Exercise aim: As the answer, set down the lines below from the one containing "i _ => Finset.abs_sum_le_sum_abs _ _" through the one containing "rw [abs_mul, abs_mul, abs_mul]", exactly and inclusively, and no others.

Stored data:
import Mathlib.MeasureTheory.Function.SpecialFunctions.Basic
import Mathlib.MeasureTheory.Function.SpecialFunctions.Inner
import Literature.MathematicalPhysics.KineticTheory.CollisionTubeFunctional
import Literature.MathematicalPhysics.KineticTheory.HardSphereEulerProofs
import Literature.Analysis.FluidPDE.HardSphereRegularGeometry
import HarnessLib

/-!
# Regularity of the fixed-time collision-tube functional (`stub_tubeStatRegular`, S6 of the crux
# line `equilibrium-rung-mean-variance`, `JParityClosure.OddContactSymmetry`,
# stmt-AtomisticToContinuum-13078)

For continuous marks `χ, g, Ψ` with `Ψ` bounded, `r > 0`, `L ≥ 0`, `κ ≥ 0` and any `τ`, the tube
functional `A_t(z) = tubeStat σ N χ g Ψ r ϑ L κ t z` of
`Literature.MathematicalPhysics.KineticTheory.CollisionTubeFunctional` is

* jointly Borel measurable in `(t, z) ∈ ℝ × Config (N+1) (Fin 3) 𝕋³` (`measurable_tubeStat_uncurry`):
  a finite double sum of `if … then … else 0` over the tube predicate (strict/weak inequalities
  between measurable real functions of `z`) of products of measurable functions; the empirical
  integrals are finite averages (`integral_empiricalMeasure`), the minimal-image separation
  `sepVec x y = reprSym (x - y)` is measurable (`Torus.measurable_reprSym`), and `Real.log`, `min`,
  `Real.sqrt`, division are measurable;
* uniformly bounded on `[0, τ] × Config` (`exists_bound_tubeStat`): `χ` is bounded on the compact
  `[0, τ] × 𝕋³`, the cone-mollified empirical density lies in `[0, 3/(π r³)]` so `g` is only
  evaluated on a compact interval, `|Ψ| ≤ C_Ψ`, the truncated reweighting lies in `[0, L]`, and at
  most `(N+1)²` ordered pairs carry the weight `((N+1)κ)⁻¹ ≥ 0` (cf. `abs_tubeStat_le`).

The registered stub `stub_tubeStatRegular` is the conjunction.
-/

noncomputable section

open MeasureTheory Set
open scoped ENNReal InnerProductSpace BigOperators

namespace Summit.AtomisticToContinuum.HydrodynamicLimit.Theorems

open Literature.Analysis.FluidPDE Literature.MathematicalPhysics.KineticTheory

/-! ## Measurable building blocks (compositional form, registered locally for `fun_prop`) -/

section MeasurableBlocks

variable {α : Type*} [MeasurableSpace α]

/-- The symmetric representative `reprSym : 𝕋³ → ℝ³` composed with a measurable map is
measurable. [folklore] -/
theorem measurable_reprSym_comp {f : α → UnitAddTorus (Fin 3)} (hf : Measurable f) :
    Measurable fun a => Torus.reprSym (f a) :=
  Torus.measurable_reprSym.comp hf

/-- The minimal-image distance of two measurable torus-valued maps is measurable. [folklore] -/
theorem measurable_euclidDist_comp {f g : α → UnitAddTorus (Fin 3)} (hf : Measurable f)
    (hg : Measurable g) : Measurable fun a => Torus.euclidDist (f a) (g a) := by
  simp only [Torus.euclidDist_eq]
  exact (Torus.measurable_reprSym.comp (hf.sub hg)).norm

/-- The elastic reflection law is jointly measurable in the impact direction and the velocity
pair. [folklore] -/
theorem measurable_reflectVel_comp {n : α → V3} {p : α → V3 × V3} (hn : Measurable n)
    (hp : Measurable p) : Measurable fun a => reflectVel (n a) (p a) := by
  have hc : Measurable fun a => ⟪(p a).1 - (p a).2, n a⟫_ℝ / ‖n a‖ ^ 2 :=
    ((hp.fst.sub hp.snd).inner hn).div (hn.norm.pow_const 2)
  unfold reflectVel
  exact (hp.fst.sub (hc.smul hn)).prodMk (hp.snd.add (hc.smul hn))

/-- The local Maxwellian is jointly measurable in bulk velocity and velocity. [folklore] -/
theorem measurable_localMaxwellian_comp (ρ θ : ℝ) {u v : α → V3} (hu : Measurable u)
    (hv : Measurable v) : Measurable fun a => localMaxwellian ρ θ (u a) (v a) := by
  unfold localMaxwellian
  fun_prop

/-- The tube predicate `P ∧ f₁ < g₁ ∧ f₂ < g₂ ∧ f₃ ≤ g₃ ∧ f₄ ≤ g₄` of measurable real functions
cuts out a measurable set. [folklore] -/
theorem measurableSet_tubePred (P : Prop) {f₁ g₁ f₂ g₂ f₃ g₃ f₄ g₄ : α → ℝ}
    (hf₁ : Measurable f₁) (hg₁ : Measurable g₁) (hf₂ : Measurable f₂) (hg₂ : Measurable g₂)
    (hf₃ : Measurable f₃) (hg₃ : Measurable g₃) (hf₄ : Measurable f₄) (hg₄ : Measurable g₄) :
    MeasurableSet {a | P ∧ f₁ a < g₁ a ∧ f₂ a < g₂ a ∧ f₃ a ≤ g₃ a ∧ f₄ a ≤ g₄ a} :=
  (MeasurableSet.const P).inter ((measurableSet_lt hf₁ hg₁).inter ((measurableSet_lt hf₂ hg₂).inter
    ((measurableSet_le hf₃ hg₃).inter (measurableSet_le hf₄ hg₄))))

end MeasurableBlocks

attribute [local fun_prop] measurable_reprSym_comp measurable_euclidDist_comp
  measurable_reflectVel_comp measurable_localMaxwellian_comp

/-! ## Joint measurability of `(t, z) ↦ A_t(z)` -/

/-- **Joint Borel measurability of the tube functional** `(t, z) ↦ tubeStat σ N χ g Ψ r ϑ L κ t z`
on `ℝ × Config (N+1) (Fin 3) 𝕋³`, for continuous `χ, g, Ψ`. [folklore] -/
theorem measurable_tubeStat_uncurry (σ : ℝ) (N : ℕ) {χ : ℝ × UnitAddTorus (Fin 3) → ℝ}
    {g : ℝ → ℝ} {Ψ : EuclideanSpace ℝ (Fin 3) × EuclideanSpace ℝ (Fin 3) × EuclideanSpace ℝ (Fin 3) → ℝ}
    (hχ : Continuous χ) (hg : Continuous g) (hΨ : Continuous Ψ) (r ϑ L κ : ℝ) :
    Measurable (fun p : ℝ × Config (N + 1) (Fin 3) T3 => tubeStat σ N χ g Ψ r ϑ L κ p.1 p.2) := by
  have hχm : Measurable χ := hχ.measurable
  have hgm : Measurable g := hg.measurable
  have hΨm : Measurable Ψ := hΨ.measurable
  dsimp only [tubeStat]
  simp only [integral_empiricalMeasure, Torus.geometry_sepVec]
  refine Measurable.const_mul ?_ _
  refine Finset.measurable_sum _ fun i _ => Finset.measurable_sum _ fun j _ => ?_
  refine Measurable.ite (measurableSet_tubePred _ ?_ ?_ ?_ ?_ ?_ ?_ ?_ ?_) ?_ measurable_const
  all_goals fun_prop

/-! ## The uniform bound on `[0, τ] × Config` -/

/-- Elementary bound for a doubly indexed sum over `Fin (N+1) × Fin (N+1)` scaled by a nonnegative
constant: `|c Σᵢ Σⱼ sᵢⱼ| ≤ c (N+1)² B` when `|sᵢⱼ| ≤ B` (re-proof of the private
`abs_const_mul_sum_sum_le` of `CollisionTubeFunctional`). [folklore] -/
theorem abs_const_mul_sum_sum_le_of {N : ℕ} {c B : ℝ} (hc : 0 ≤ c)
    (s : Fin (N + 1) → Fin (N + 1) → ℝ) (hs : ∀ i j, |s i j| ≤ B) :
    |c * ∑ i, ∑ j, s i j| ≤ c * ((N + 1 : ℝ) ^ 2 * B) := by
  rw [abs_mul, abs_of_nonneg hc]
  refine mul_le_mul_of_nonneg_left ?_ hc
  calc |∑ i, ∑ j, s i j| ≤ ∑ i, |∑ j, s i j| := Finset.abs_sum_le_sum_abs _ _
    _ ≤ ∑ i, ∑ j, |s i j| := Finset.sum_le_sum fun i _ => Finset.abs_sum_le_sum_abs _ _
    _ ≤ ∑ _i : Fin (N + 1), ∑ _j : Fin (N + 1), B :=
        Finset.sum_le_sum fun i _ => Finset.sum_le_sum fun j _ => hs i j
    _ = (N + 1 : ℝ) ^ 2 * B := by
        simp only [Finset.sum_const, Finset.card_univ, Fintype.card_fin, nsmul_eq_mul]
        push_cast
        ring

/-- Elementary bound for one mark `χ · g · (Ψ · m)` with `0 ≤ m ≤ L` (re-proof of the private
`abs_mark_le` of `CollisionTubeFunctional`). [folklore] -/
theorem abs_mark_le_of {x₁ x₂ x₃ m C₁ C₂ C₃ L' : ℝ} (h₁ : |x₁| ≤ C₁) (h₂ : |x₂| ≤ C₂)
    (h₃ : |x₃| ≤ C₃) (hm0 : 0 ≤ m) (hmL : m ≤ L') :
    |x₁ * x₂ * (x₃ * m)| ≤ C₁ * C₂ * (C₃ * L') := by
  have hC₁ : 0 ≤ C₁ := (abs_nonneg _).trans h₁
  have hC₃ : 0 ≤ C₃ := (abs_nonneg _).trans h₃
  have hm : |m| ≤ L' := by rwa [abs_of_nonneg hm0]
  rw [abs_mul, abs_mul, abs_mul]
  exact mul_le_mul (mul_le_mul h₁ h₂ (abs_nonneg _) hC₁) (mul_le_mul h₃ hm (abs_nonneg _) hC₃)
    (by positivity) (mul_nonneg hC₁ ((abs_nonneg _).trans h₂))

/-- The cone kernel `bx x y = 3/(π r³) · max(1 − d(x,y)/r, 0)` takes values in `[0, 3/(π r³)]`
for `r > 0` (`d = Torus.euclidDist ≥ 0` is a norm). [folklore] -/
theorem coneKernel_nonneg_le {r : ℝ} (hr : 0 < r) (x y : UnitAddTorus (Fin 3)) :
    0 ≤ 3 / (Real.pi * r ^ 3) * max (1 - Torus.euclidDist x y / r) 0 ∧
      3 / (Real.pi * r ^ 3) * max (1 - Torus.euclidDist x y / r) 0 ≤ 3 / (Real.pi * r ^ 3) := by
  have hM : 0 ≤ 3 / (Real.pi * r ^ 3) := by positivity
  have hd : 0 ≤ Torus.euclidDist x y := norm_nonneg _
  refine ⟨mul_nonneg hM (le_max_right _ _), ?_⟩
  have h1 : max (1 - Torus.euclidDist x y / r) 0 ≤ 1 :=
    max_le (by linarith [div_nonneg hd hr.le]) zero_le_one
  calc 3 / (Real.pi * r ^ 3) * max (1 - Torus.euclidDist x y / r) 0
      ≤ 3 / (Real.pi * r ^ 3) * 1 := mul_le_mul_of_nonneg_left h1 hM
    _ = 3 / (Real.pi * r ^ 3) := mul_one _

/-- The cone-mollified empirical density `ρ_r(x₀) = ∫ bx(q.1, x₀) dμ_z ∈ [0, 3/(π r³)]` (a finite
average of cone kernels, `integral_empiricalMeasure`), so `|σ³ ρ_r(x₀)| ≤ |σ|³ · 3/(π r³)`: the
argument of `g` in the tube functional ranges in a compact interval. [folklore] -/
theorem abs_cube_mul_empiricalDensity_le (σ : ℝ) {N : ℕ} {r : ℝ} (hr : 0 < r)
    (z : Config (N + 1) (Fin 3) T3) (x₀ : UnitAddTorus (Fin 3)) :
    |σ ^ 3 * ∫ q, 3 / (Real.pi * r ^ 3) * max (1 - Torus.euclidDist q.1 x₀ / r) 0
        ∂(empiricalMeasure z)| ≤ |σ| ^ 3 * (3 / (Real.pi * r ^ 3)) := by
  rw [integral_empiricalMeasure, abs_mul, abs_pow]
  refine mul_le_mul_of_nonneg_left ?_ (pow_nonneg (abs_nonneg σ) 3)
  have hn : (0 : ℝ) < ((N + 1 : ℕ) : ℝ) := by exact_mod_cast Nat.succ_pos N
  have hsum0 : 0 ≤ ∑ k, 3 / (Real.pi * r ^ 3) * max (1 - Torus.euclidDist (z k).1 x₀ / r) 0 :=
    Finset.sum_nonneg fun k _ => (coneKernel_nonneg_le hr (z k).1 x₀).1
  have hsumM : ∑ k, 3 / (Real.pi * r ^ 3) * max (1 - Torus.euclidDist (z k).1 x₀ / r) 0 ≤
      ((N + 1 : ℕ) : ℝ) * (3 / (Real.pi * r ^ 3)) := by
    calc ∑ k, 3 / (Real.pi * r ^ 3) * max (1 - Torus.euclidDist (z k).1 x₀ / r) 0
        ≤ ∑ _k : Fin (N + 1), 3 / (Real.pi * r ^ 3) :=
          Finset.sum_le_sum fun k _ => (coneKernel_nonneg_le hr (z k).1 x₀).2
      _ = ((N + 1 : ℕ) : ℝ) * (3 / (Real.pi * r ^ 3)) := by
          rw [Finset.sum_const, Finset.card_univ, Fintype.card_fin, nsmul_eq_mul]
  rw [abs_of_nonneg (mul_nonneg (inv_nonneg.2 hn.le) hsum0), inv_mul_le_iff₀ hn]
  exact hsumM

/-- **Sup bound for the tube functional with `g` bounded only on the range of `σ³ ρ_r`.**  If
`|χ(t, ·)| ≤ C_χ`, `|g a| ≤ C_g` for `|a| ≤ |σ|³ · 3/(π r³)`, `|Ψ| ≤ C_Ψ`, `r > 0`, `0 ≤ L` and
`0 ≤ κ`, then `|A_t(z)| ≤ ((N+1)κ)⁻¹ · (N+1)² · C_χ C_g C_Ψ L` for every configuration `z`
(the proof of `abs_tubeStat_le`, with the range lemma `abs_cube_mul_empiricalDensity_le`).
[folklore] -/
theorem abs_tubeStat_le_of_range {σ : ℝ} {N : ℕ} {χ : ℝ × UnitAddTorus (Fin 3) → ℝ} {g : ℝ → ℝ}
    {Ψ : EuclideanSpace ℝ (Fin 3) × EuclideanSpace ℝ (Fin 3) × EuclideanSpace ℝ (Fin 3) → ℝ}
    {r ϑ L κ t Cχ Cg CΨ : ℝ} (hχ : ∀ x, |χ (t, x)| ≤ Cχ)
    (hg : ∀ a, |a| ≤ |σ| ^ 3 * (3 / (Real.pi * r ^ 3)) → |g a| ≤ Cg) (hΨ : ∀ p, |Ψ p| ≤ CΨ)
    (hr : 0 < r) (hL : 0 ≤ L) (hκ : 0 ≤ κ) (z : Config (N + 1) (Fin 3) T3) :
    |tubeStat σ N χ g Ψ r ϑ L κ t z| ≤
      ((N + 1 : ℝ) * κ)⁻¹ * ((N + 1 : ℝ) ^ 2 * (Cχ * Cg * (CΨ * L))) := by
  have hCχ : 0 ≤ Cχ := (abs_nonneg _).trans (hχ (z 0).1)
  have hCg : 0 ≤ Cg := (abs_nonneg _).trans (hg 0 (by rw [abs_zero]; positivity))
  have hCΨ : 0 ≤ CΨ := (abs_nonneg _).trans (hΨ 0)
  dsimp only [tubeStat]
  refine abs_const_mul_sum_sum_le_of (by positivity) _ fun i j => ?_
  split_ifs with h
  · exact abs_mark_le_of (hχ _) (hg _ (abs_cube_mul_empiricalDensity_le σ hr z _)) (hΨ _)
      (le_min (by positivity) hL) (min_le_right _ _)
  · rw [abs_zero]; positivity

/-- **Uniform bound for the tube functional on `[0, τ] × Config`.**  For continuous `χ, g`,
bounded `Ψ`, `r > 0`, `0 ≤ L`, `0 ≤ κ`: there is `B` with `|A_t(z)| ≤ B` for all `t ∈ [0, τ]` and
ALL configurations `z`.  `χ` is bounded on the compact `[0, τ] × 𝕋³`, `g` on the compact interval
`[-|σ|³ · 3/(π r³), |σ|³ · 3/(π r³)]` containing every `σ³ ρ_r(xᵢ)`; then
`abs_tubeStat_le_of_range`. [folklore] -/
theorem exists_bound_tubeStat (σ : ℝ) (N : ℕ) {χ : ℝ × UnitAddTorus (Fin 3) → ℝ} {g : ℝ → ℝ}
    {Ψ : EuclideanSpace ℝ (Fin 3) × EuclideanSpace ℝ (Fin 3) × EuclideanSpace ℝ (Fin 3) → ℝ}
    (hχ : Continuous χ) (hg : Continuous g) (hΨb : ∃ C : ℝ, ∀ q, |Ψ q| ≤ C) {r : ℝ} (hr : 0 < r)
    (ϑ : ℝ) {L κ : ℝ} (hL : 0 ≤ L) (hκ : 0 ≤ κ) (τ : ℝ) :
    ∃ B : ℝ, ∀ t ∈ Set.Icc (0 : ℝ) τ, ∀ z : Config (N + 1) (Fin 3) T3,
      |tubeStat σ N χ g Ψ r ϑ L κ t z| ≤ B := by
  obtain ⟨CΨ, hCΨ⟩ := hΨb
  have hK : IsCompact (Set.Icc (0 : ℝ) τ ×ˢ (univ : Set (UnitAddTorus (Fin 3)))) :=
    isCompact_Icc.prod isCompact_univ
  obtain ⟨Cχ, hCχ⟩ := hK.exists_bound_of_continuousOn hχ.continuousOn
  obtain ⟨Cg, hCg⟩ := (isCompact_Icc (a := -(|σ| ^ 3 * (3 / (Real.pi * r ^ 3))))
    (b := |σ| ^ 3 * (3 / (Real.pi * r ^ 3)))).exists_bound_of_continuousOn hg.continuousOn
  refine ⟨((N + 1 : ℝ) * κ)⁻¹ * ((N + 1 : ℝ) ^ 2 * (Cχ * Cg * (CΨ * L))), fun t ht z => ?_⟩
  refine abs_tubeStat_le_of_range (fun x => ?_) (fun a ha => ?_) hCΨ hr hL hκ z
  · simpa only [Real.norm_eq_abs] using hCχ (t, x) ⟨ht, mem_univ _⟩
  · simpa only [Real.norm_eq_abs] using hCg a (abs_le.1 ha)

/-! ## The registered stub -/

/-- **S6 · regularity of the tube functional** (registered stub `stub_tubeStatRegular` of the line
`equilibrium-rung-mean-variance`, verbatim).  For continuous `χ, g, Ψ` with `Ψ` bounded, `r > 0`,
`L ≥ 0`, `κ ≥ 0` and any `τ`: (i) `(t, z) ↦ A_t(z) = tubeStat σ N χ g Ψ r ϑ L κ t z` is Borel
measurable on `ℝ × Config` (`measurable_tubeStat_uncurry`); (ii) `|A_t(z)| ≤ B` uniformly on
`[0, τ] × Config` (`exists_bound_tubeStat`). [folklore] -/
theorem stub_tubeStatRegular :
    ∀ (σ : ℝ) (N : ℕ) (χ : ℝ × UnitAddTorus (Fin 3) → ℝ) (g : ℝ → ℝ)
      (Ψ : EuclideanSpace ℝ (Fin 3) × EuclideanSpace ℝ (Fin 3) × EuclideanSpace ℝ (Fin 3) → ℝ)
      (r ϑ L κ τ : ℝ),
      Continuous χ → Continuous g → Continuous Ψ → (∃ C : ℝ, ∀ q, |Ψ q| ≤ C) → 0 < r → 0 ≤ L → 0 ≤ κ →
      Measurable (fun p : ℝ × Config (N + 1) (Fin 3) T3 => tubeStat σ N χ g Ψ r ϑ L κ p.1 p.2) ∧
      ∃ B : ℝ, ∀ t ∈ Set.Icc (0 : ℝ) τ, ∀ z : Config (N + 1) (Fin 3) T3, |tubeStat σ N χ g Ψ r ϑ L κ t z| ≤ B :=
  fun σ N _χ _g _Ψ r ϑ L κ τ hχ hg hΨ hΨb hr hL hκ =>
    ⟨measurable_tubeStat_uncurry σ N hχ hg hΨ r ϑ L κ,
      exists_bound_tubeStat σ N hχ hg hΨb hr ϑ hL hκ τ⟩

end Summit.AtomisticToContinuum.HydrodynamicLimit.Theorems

Task solution:
    _ ≤ ∑ i, ∑ j, |s i j| := Finset.sum_le_sum fun i _ => Finset.abs_sum_le_sum_abs _ _
    _ ≤ ∑ _i : Fin (N + 1), ∑ _j : Fin (N + 1), B :=
        Finset.sum_le_sum fun i _ => Finset.sum_le_sum fun j _ => hs i j
    _ = (N + 1 : ℝ) ^ 2 * B := by
        simp only [Finset.sum_const, Finset.card_univ, Fintype.card_fin, nsmul_eq_mul]
        push_cast
        ring

/-- Elementary bound for one mark `χ · g · (Ψ · m)` with `0 ≤ m ≤ L` (re-proof of the private
`abs_mark_le` of `CollisionTubeFunctional`). [folklore] -/
theorem abs_mark_le_of {x₁ x₂ x₃ m C₁ C₂ C₃ L' : ℝ} (h₁ : |x₁| ≤ C₁) (h₂ : |x₂| ≤ C₂)
    (h₃ : |x₃| ≤ C₃) (hm0 : 0 ≤ m) (hmL : m ≤ L') :
    |x₁ * x₂ * (x₃ * m)| ≤ C₁ * C₂ * (C₃ * L') := by
  have hC₁ : 0 ≤ C₁ := (abs_nonneg _).trans h₁
  have hC₃ : 0 ≤ C₃ := (abs_nonneg _).trans h₃
  have hm : |m| ≤ L' := by rwa [abs_of_nonneg hm0]
  rw [abs_mul, abs_mul, abs_mul]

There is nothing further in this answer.